WHAT YOU NEED TO DO: Which lines in the data below contain the word "Finset"? Pull each of them out.

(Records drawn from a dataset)
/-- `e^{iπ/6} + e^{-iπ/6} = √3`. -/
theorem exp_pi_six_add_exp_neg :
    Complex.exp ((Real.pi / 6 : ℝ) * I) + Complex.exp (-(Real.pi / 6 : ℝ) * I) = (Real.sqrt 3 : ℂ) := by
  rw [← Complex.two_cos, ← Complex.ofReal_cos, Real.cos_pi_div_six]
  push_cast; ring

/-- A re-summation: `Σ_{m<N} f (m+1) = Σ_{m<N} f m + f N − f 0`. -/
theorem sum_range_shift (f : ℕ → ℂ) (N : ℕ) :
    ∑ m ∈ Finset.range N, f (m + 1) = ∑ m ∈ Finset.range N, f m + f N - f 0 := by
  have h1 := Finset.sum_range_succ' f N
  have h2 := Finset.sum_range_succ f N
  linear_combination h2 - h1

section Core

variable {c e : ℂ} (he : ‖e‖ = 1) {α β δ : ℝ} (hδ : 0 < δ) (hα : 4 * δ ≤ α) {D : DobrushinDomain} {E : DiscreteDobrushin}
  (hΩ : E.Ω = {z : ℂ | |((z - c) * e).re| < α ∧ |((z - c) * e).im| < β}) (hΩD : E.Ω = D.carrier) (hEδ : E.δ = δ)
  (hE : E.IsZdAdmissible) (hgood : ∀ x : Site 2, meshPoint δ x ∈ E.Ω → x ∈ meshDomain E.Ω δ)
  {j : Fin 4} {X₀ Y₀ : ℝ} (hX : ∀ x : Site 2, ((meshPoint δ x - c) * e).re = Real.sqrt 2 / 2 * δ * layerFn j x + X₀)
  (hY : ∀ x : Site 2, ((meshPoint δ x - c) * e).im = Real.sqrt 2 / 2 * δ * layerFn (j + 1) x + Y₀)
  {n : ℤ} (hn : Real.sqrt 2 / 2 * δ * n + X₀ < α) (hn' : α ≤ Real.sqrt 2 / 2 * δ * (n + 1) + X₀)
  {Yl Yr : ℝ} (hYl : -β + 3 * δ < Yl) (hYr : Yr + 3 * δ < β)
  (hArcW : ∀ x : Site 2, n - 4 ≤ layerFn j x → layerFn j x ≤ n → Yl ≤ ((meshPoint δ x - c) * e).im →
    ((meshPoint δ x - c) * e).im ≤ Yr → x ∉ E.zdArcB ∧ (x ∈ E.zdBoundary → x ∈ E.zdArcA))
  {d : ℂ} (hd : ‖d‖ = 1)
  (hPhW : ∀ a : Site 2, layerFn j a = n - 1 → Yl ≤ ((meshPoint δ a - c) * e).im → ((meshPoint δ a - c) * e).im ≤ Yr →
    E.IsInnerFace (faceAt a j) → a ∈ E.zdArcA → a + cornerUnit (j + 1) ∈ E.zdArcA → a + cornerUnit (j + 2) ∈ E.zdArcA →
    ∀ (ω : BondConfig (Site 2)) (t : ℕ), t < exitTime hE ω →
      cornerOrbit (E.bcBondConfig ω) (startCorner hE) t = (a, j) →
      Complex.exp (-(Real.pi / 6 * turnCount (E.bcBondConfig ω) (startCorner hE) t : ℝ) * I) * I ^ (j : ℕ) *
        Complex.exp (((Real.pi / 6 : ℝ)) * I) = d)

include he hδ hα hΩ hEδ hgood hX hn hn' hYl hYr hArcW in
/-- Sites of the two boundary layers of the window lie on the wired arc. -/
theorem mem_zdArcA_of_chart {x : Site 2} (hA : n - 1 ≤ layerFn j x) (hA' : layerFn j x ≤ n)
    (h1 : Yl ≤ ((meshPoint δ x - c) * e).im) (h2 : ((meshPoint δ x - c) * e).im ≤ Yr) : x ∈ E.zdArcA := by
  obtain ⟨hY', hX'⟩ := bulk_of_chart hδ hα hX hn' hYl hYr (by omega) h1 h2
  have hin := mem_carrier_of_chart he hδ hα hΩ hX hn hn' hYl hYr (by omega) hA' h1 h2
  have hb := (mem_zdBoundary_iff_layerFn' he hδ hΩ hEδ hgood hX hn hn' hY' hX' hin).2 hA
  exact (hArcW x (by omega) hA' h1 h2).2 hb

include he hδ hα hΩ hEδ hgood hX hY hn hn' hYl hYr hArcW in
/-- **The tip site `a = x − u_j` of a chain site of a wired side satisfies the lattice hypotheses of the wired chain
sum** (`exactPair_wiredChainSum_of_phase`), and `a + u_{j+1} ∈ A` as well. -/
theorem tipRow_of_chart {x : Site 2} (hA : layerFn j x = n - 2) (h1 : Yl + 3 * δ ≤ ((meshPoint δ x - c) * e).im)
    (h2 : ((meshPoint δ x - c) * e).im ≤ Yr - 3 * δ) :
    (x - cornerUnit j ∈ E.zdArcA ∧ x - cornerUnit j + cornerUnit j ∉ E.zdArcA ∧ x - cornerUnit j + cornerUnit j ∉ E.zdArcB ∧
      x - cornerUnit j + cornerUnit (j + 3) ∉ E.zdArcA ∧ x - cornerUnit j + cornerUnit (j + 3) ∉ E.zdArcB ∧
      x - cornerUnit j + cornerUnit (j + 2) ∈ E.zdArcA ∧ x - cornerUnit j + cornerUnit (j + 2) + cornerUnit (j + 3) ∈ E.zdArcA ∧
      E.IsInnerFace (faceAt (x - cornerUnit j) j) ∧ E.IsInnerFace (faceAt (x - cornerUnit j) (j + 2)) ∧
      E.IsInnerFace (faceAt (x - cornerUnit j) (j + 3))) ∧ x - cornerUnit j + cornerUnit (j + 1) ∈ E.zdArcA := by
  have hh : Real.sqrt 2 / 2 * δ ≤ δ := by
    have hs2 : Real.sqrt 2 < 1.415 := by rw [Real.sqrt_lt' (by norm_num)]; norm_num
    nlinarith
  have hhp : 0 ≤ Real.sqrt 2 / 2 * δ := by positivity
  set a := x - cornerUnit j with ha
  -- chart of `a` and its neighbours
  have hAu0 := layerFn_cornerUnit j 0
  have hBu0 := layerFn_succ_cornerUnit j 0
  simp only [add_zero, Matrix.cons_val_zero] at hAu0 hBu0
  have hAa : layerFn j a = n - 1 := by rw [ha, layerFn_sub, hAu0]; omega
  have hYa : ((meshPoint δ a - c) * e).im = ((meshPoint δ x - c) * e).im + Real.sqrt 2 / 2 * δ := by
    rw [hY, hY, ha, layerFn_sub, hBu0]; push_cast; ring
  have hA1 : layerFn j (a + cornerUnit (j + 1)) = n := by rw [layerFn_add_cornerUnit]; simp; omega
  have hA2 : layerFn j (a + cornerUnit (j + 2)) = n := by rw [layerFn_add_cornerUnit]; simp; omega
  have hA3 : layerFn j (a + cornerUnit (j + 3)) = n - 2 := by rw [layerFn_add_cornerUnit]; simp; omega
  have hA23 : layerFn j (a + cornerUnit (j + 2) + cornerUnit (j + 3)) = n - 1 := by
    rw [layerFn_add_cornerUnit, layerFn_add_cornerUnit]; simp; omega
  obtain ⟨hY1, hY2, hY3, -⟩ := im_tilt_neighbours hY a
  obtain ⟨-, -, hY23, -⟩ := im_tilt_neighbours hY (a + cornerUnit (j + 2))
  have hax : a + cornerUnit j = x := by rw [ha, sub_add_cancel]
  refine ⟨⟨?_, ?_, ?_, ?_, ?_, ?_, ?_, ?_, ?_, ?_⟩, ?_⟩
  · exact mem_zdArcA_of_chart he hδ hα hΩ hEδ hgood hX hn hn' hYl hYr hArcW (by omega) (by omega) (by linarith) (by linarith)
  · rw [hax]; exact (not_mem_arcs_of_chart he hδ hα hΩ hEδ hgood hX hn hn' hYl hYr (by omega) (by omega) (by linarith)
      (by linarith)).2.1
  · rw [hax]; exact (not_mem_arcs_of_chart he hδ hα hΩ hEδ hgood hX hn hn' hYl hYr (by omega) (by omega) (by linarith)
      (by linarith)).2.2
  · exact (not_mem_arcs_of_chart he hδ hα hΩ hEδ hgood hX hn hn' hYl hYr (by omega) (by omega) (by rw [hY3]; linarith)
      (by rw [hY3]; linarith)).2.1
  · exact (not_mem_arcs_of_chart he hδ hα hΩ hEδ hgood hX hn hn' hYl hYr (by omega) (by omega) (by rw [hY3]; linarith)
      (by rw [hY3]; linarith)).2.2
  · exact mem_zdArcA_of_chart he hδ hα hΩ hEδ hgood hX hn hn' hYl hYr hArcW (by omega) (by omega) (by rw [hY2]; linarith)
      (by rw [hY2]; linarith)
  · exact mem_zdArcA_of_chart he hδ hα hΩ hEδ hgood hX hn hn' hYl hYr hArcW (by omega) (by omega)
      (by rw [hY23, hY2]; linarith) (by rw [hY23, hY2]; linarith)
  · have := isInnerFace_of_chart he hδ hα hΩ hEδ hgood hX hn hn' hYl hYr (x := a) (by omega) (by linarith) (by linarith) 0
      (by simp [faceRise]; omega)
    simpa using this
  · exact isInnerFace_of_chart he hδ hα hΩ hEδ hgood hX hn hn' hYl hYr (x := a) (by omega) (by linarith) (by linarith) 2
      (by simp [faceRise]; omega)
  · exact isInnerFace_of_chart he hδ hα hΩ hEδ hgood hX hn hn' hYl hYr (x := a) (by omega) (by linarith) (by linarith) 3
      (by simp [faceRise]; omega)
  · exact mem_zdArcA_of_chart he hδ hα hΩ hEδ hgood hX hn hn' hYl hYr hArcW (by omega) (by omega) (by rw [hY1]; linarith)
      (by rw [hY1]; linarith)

THE ANSWER:
    ∑ m ∈ Finset.range N, f (m + 1) = ∑ m ∈ Finset.range N, f m + f N - f 0 := by
  have h1 := Finset.sum_range_succ' f N
  have h2 := Finset.sum_range_succ f N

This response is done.